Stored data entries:
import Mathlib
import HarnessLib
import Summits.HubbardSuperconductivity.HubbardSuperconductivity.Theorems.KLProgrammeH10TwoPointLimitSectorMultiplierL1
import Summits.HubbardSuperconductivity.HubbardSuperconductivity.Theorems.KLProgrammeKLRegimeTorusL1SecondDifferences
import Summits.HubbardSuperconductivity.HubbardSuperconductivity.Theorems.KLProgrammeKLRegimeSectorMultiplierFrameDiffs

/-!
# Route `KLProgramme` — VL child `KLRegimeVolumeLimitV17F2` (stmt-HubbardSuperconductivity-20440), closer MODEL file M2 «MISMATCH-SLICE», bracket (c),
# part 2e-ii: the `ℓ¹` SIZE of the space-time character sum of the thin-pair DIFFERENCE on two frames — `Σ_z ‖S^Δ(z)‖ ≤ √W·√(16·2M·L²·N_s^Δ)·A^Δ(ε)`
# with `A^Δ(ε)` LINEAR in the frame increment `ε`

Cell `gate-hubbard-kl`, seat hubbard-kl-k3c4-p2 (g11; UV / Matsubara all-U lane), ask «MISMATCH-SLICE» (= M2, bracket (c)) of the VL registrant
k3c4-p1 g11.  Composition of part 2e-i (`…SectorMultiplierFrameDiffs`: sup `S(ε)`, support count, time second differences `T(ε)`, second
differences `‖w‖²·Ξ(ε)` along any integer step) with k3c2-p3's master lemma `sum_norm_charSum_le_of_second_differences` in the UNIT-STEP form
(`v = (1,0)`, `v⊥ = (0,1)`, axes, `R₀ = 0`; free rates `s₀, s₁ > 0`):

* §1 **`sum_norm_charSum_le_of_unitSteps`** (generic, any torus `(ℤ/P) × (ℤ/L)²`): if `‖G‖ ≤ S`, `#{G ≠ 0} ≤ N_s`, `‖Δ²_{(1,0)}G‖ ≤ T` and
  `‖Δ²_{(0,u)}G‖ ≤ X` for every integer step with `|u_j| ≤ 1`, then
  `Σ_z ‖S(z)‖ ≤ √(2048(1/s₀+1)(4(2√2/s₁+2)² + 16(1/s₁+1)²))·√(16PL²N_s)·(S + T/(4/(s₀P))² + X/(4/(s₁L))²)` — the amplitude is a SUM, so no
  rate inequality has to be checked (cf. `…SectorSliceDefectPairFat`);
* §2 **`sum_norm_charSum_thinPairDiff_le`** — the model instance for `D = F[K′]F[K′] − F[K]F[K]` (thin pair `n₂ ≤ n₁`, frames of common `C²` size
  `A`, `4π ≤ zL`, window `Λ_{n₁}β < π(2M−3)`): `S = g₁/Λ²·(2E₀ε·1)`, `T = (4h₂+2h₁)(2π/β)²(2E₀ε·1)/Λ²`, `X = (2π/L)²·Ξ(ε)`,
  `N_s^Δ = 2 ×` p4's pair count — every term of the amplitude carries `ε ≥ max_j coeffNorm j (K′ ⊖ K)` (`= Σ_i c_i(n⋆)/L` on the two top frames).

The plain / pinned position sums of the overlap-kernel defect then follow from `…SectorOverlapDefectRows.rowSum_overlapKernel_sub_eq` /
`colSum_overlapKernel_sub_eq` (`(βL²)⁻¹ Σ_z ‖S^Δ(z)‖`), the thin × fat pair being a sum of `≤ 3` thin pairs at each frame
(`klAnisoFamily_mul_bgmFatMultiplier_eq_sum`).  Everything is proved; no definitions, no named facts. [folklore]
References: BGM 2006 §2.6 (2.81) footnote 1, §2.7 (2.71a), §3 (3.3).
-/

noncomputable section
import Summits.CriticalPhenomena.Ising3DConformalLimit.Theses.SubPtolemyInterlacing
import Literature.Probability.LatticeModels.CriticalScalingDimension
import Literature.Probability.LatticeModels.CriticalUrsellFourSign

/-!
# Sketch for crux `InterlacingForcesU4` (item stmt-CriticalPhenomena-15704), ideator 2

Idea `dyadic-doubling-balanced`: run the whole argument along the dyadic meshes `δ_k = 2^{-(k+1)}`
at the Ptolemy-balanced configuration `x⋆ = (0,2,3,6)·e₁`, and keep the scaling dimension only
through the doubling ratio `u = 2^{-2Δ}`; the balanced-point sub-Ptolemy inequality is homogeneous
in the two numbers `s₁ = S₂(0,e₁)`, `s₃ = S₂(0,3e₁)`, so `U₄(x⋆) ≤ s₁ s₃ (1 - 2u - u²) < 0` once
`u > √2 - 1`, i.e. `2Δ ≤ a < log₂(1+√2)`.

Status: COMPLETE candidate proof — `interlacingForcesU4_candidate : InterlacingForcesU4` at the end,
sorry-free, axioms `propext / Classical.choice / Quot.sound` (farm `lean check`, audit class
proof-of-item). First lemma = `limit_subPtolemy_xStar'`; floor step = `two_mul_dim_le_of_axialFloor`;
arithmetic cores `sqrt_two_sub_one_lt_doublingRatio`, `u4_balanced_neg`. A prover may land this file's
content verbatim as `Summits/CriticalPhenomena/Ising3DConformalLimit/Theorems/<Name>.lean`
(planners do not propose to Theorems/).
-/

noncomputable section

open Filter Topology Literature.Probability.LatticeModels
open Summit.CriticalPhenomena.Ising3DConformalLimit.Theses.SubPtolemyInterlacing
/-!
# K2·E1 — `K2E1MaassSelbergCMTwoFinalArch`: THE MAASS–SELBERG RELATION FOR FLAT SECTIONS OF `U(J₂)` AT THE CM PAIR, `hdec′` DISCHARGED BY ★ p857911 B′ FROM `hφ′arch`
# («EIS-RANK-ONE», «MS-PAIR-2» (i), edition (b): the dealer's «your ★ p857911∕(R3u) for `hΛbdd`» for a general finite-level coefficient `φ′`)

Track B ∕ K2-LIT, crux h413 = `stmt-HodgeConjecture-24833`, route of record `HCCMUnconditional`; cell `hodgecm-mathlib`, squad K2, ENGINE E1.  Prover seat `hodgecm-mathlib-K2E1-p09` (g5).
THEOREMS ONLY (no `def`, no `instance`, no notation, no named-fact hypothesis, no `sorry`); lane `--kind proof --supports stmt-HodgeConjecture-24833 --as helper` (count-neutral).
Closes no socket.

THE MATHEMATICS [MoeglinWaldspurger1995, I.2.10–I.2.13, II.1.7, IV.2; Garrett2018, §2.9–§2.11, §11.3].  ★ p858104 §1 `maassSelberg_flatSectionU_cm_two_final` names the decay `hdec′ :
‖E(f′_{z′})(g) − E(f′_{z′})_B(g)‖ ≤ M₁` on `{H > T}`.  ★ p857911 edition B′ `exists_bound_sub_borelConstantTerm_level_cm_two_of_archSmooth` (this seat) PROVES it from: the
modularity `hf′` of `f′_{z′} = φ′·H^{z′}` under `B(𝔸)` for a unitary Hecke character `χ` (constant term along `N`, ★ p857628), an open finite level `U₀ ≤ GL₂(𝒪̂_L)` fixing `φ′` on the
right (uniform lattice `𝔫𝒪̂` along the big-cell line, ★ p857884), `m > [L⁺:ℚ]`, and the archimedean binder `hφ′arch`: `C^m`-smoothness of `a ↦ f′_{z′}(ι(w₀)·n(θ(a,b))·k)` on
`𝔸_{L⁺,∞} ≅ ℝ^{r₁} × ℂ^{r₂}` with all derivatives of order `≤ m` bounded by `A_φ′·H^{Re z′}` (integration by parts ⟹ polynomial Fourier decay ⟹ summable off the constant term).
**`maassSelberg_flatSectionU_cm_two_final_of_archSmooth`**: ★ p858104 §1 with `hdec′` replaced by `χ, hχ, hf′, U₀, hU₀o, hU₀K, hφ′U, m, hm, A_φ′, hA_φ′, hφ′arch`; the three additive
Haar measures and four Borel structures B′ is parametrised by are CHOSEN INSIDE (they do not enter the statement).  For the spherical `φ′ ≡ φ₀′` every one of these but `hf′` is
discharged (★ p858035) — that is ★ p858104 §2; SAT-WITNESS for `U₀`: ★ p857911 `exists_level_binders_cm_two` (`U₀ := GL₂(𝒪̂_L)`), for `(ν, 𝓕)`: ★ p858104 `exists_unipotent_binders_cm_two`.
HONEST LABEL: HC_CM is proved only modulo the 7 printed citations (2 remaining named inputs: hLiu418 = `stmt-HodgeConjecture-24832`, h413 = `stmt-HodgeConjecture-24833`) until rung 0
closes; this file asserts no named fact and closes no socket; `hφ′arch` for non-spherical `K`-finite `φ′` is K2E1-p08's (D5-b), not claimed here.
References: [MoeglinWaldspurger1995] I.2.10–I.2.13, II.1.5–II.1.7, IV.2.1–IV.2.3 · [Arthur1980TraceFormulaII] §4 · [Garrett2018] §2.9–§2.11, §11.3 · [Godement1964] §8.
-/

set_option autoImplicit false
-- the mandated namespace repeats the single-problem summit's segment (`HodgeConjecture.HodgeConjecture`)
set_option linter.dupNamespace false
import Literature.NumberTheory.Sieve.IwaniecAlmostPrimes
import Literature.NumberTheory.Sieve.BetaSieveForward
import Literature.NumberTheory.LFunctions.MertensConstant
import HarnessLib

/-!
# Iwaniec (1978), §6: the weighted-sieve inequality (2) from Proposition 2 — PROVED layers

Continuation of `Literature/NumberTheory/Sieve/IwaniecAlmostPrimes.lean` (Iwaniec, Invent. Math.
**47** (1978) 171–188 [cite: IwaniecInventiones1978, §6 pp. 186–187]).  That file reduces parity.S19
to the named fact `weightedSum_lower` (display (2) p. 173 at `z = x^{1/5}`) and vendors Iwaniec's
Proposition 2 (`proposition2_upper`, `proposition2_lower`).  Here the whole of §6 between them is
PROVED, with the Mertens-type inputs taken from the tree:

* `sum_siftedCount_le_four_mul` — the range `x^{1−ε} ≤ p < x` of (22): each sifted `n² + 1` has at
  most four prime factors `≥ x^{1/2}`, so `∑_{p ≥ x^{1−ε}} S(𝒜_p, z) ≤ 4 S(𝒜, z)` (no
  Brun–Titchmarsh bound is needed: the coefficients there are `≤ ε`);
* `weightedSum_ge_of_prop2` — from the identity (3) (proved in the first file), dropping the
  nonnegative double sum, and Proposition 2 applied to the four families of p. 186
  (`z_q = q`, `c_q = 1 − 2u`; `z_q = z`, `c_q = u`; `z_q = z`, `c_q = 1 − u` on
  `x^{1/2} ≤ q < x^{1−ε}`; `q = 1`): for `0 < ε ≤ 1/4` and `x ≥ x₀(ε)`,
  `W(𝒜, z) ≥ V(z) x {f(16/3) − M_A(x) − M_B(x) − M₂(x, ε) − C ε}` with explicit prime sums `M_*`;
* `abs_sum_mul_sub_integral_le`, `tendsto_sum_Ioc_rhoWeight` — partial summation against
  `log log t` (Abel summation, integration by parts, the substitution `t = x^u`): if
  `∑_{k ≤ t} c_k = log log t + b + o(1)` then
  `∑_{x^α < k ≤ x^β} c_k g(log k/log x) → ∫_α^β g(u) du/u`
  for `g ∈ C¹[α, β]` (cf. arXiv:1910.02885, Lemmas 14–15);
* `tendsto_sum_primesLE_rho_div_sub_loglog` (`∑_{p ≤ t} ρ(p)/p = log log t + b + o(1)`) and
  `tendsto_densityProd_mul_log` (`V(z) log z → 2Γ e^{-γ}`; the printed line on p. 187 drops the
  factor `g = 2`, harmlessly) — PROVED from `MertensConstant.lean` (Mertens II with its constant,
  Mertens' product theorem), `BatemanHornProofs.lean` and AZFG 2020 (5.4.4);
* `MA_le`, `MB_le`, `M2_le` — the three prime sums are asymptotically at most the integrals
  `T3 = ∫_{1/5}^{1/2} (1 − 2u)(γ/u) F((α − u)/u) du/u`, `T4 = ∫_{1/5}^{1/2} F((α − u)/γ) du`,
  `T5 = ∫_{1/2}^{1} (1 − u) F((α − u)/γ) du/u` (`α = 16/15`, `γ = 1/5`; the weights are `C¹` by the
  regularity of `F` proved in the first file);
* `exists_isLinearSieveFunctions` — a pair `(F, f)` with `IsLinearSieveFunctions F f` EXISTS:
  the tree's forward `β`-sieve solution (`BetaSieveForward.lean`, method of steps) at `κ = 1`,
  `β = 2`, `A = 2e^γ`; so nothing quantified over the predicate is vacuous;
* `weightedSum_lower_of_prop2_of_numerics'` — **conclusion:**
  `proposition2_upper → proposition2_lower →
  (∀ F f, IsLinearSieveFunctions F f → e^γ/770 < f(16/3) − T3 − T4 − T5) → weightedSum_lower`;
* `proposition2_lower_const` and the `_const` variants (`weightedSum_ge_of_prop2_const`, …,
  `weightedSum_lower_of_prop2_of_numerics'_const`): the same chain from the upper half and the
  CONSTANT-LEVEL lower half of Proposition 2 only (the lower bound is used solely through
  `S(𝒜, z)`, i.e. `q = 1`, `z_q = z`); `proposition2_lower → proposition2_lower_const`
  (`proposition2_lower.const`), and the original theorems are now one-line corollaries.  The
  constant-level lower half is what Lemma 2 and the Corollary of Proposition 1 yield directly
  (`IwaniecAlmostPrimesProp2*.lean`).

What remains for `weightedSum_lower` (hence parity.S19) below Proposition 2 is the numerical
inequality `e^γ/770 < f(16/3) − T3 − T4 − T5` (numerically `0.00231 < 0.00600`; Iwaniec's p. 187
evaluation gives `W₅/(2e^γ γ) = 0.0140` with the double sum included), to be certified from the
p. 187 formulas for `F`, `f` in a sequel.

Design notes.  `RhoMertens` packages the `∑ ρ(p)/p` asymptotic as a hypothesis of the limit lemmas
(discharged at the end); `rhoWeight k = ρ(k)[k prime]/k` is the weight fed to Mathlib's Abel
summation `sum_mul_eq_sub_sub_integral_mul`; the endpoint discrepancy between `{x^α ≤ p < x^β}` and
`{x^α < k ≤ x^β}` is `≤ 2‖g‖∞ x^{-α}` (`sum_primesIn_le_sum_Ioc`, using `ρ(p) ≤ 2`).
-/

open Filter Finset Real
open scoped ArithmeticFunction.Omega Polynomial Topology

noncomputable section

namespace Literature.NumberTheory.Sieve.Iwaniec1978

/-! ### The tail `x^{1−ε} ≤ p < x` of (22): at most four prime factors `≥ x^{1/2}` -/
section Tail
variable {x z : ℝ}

**Exercise**
Every line from the line containing "through the doubling" through the line containing "I.2.10–I.2.13, II.1.7, IV.2;" in the records above must be retyped exactly. Leave out the rest.

**Written response**
through the doubling ratio `u = 2^{-2Δ}`; the balanced-point sub-Ptolemy inequality is homogeneous
in the two numbers `s₁ = S₂(0,e₁)`, `s₃ = S₂(0,3e₁)`, so `U₄(x⋆) ≤ s₁ s₃ (1 - 2u - u²) < 0` once
`u > √2 - 1`, i.e. `2Δ ≤ a < log₂(1+√2)`.

Status: COMPLETE candidate proof — `interlacingForcesU4_candidate : InterlacingForcesU4` at the end,
sorry-free, axioms `propext / Classical.choice / Quot.sound` (farm `lean check`, audit class
proof-of-item). First lemma = `limit_subPtolemy_xStar'`; floor step = `two_mul_dim_le_of_axialFloor`;
arithmetic cores `sqrt_two_sub_one_lt_doublingRatio`, `u4_balanced_neg`. A prover may land this file's
content verbatim as `Summits/CriticalPhenomena/Ising3DConformalLimit/Theorems/<Name>.lean`
(planners do not propose to Theorems/).
-/

noncomputable section

open Filter Topology Literature.Probability.LatticeModels
open Summit.CriticalPhenomena.Ising3DConformalLimit.Theses.SubPtolemyInterlacing
/-!
# K2·E1 — `K2E1MaassSelbergCMTwoFinalArch`: THE MAASS–SELBERG RELATION FOR FLAT SECTIONS OF `U(J₂)` AT THE CM PAIR, `hdec′` DISCHARGED BY ★ p857911 B′ FROM `hφ′arch`
# («EIS-RANK-ONE», «MS-PAIR-2» (i), edition (b): the dealer's «your ★ p857911∕(R3u) for `hΛbdd`» for a general finite-level coefficient `φ′`)

Track B ∕ K2-LIT, crux h413 = `stmt-HodgeConjecture-24833`, route of record `HCCMUnconditional`; cell `hodgecm-mathlib`, squad K2, ENGINE E1.  Prover seat `hodgecm-mathlib-K2E1-p09` (g5).
THEOREMS ONLY (no `def`, no `instance`, no notation, no named-fact hypothesis, no `sorry`); lane `--kind proof --supports stmt-HodgeConjecture-24833 --as helper` (count-neutral).
Closes no socket.

THE MATHEMATICS [MoeglinWaldspurger1995, I.2.10–I.2.13, II.1.7, IV.2; Garrett2018, §2.9–§2.11, §11.3].  ★ p858104 §1 `maassSelberg_flatSectionU_cm_two_final` names the decay `hdec′ :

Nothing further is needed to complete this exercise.